Results. There were 29 patients who completed the study. Only 4 (14%) patients changed from MRI-negative to MRI-positive (all HLA-B27–positive, OR 2.74). Three of 7 (43%) male HLA-B27–positive patients, 1 of 8 (12.5%) HLA-B27–positive female patients, and no HLA-B27–negative patients changed from MRI- negative to -positive.
Conclusion. Repeat MRI scans within a 12-week period should be considered in HLA-B27–positive males.

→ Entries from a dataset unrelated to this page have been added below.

import Literature.Claims.NS.ClayPeriodicLerayHopfBridge
import Literature.Claims.NS.ClayR3LerayHopfBridge
import Literature.Analysis.FunctionSpaces.TorusHeatKernel
import Literature.Analysis.FunctionSpaces.TorusFourierSeries
import HarnessLib

/-!
# Claim skeleton (D-0090 NS-CLAIMS, C141, T3 QUICK row): Faliush 2026 — «Spectral Dissipation Barrier
# for the 3D Navier–Stokes Equations: Global Regularity via Gaussian-Weighted Littlewood–Paley Analysis»

**Cite header.** Dmytro I. Faliush, *Spectral Dissipation Barrier for the 3D Navier–Stokes Equations.
Global Regularity via Gaussian-Weighted Littlewood–Paley Analysis*, dated «January 22, 2026», Zenodo record
18406805 (created 2026-01-28; PDF «Dissipation Barrier for the 3D Navier–Stokes Equations.pdf», 212835 B,
sha256[:16] `e3342a2670695f7f`, 4 pp.; PDF page = printed page) = OSF doi:10.17605/osf.io/edh39; bib key
`Faliush2026`. TEXT OF RECORD = the cell's census pin `run/shared/lean/pub/ns-claims/census/texts/Faliush2026/`
(README 5cbe92ad7137a449; `pages/p001–p004.txt`). UNREFEREED CLAIM under adjudication (cell `ns-claims`,
row C141, RULINGS v1.34 (3)) — NOTHING in this file asserts a step: every printed statement is a
`def … : Prop`; the only theorems are compositions by pure logic and the Clay (B) bridge.
[cite: Faliush2026, abstract p.1; §4.1 Theorem 1 p.3; §6 p.4]

**Claimed statement (abstract p.1 l.7–17; §6 p.4 l.6; §7 p.4 l.8–9).** «We prove global regularity for the
three-dimensional incompressible Navier–Stokes equations on ℝ³ and 𝕋³ for arbitrary divergence-free initial
data u₀ ∈ L². … the solution remains in a fixed Gevrey class for all time, excluding finite-time blow-up by
contradiction.» §6: «Thus all Leray solutions become smooth and global.» §7: «The argument extends verbatim to
𝕋³ using periodic Littlewood–Paley theory.» Setting (1) p.2: `∂ₜu + (u·∇)u = νΔu − ∇p`, `∇·u = 0`, «on ℝ³
or 𝕋³ with initial data u₀ ∈ L²», no force. Typed as `ClaimedTheorem := ClaimedTheoremR3 ∧ ClaimedTheoremT3`:
for every `ν > 0` and every divergence-free `L²` datum, EVERY global Leray–Hopf weak solution is, for `t > 0`,
a.e. equal to a classical solution on `(0, ∞)`.

**Clay delta (reference `ClayVariants.lean`).** Nearest Clay statements: (A) `clayR3.Regularity` (ℝ³) and (B)
`clayPeriodic.Regularity` (ℤ³-periodic). Δ1 domain = BOTH Clay domains (=). Δ3 force ≡ 0 (=). **Δ4 data class:
arbitrary divergence-free `u₀ ∈ L²` — WIDER than Fefferman's (4)/(8), so the claim is STRONGER than (A)/(B).**
Δ5 solution class: smoothness for `t > 0` of every Leray–Hopf solution («all Leray solutions become smooth»),
plus «a fixed Gevrey class for all time» — with `L²` data nothing is claimed AT `t = 0` beyond `L²`; for a
SMOOTH datum the printed conclusion yields a classical bounded-energy / periodic solution from `t = 0` through
the tree's doors, so the 𝕋³ half IMPLIES (B): `clayB_of_claimedT3` (PROVED below, via Hopf existence +
weak–strong uniqueness + the Serrin `L^∞` door `ClayVariants.clayPeriodic_regularity_iff_lerayHopf_boundedFromLeft`);
the ℝ³ half implies (A) by the analogous door `Literature.Analysis.FluidPDE.clay_solution_of_locallyBounded_globalLerayHopf`
+ `leray_existence_R3_holds` (recorded, not typed in rev 1). Δ6 form of conclusion (=, a theorem sentence).
Δ7 horizon `[0,∞)` (=). Viscosity: fixed `ν > 0` (=). NO «wrong problem» exit: the claim contains (A) and (B).

**RENDERING (typist's choices, recorded for the referee).**
(R1) The load-bearing displays (2)–(4), Theorem 1, Lemma 2, Proposition 1, Corollary 1 are statements about
the Gaussian-weighted functionals `‖e^{σΔ}f‖_{L²}`, `D̃_σ`, `G_σ`, `N_σ`; they are typed on the 𝕋³ instance (§7
«extends verbatim to 𝕋³»), SPECTRALLY: by Parseval on `𝕋³ = (ℝ/ℤ)³`, `‖e^{σΔ}f‖²_{L²} = Σ_k e^{−8π²σ|k|²}|f̂(k)|²`
etc., with the tree's Fourier coefficients `mFourierCoeff (EuclideanSpace.complexify ∘ f) k` and heat symbol
`Torus.heatCoeff t k = e^{−4π²t|k|²}` — so that every display is a closed statement about explicit series and a
refutation can be a finite computation on trigonometric polynomials / single Fourier modes. The ℝ³ instances
are the same displays with Fourier integrals; they are not typed separately (the locator displays are common
to both settings).
(R2) `e^{σΔ}` IS THE HEAT SEMIGROUP, as printed (§2.3 «Gaussian weights ‖f‖_{L²_σ} := ‖e^{σΔ}f‖», §2.4
`D̃_σ(u) := ‖Δe^{σΔ/2}u‖²`, §4.2 «Heat-Kernel … Cancellation», «heat-kernel decay yields a factor 2^{−2j}»):
symbol `e^{−4π²σ|k|²} ≤ 1`. The word «Gevrey» (abstract, §5) would suggest the GROWING weight `e^{σ|∇|}`
(Foias–Temam); that reading is NOT printed anywhere as a formula and is left to the referee's charitable
re-typing (under it Theorem 1 is still cubic-vs-quadratic). Consequence recorded, not used: as printed,
`G_σ(u) ≤ ‖u‖²_{L²}` for every field, so Corollary 1's «G_{σ₀}(t) is uniformly bounded» carries no regularity.
(R3) «smooth (divergence-free) solutions» = the tree's classical solutions of the unforced system on `𝕋³`,
`Torus.IsClassicalNSSolutionOn S ν 0 u p`, on closed slabs `S = [0, T]` (time derivatives within `S`);
«Leray solutions» (§6) = `Torus.IsGlobalLerayHopf ν 0 u₀ u` / `FluidPDE.IsGlobalLerayHopf` on ℝ³.
(R4) Littlewood–Paley pieces `P_j` (§2.2, «dyadic partition {P_j}_{j∈ℤ}») are rendered by SHARP dyadic shells
`2^j ≤ |k| < 2^{j+1}`, `j ∈ ℕ` (on 𝕋³ nonzero frequencies have `|k| ≥ 1`; the zero mode carries no
`∇`/`Δ`), cell precedent `AbuGhuwaleh2026b.shellSet`; `N_{σ,j}` (Prop. 1, undefined in print) = the shell-`j`
part of the weighted pairing defining `N_σ`, so that `N_σ ≤ Σ_j N_{σ,j}` is the «Summing over j» of §4.4.
(R5) Quantifiers (TYPING-HYGIENE 1/A1): constants printed without dependence («C», «C_ν», «c», «σ₀») are
existentially quantified AFTER `ν` (and after `σ` where the display carries `σ` free) and BEFORE the
solution/field; Theorem 1's `C_ν` is typed as an unconstrained real (weakest reading; Corollary 1 needs
`C_ν < 2ν`, which the print does not state — that need is isolated in the inference step `Step_Cor1_inf`).

**Step list (print locators; dependency order of the print).**
* `Step_L1a` — Lemma 1, first display, p.2 l.37–40: `d/dt G_σ(u) = −2ν D̃_σ(u) + 2⟨e^{σΔ}(u·∇u), e^{σΔ}u⟩`.
  Typist's flag: SUSPICIOUS as printed (the dissipation of `‖e^{σΔ}u‖²` is `2ν‖∇e^{σΔ}u‖²`, symbol
  `4π²|k|²e^{−8π²σ|k|²}`, not `2ν‖Δe^{σΔ/2}u‖²`, symbol `16π⁴|k|⁴e^{−4π²σ|k|²}`; single-mode shear solutions
  decide it).
* `Step_L1b` — Lemma 1 (4) p.2 l.41–50: `‖Δu‖²_{L²} ≤ C(D̃_σ(u) + ‖u‖²_{L²})`. Flag: known-false pattern (one
  high Fourier mode: `16π⁴|k|⁴ ≤ C(16π⁴|k|⁴e^{−4π²σ|k|²} + 1)` fails for `|k|` large).
* `Step_L2` — Lemma 2 (Heat-Weighted Cancellation) p.3 l.15–21, `|l − j| ≤ 1`, «C independent of σ».
* `Step_P1` — Proposition 1 p.3 l.35–43: `N_{σ,j} ≤ C 2^{−2j}‖Δu‖_{L²}‖P_ju‖²_{L²_σ}` «for each dyadic shell j».
* `Step_closure` — §4.4 p.3 l.44–45 «Summing over j and applying Young's inequality yields Theorem 1»: the
  implication `Step_P1 → Step_L1b → Step_Thm1` (typed as asserted; no argument printed).
* `Step_Thm1` — Theorem 1 (Spectral Dissipation Barrier) p.3 l.3–13: `∃ σ₀ > 0: N_{σ₀}(u) ≤ ½C_ν D̃_{σ₀}(u)`
  «for all smooth divergence-free solutions». PREDICTED LOCATOR (CARD §4, sealed 09:21:13Z): cubic vs
  quadratic under `u ↦ λu`.
* `Step_Cor1_inf` — the word «Corollary» p.3 l.47: `Step_L1a → Step_Thm1 → Step_Cor1` (needs `C_ν < 2ν`, not
  printed).
* `Step_Cor1` — Corollary 1 p.3 l.47–51: for `σ = σ₀`, `d/dt G_{σ₀}(u) ≤ −c D̃_{σ₀}(u)`, «hence G_{σ₀}(t) is
  uniformly bounded».
* `Step_5` — §5 p.3 l.52–54 «Solutions enter a fixed Gevrey class instantly and remain there globally, implying
  bounds in all H^k»: `Step_Cor1 → AprioriHk` (as printed, from a bound on the SMOOTHING-weighted `G_{σ₀}`;
  flag: non-sequitur under (R2)).
* `Step_6` — §6 p.4 l.1–6 «Exclusion of Blow-Up … By the Escauriaza–Seregin–Šverák criterion,
  ‖∇u‖_{L^∞_tL³_x} → ∞. However, Gevrey boundedness implies spectral control incompatible with this divergence.
  Contradiction. Thus all Leray solutions become smooth and global»: `AprioriHk → ClaimedTheoremT3`.
* §7 p.4 l.8–9 (torus case «verbatim») is the rendering (R1) itself; the ℝ³ half `ClaimedTheoremR3` is reached
  by the same chain read with Fourier integrals (not typed).

**COMPOSITION: proved as `claim_of_steps`** (pure logic: closure gives Theorem 1, «Corollary» gives Cor. 1,
§5 gives the a priori `H^k` bounds, §6 gives the claim on 𝕋³); `clayB_of_steps` adds the Clay (B) bridge.

WHAT THIS IS NOT: not a claim about NS regularity or blow-up; not a claim about any author beyond the typed
locator.
-/

open scoped ContDiff ENNReal Topology RealInnerProductSpace
open _root_.MeasureTheory _root_.Set Function UnitAddTorus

Sacroiliac joint (SIJ) involvement is a unifying feature in spondyloarthritis (SpA), and radiographic sacroiliitis is a prerequisite for the diagnosis of ankylosing spondylitis (AS). However, radiographic changes may develop slowly, contributing to substantial delays in diagnosis of up to a decade1,2. The Assessment of Spondyloarthritis international Society (ASAS) has reclassified SpA into axial (axSpA) and peripheral (pSpA). The ability of magnetic imaging resonance (MRI) to demonstrate objective evidence of potentially diagnostic inflammatory lesions early in the course of the disease renders it especially useful for the diagnosis of axSpA, particularly when conventional SIJ radiographs are normal or show equivocal changes3,4. Further, a positive baseline MRI scan is of prognostic value4,5 and may predict response to biologic therapy6.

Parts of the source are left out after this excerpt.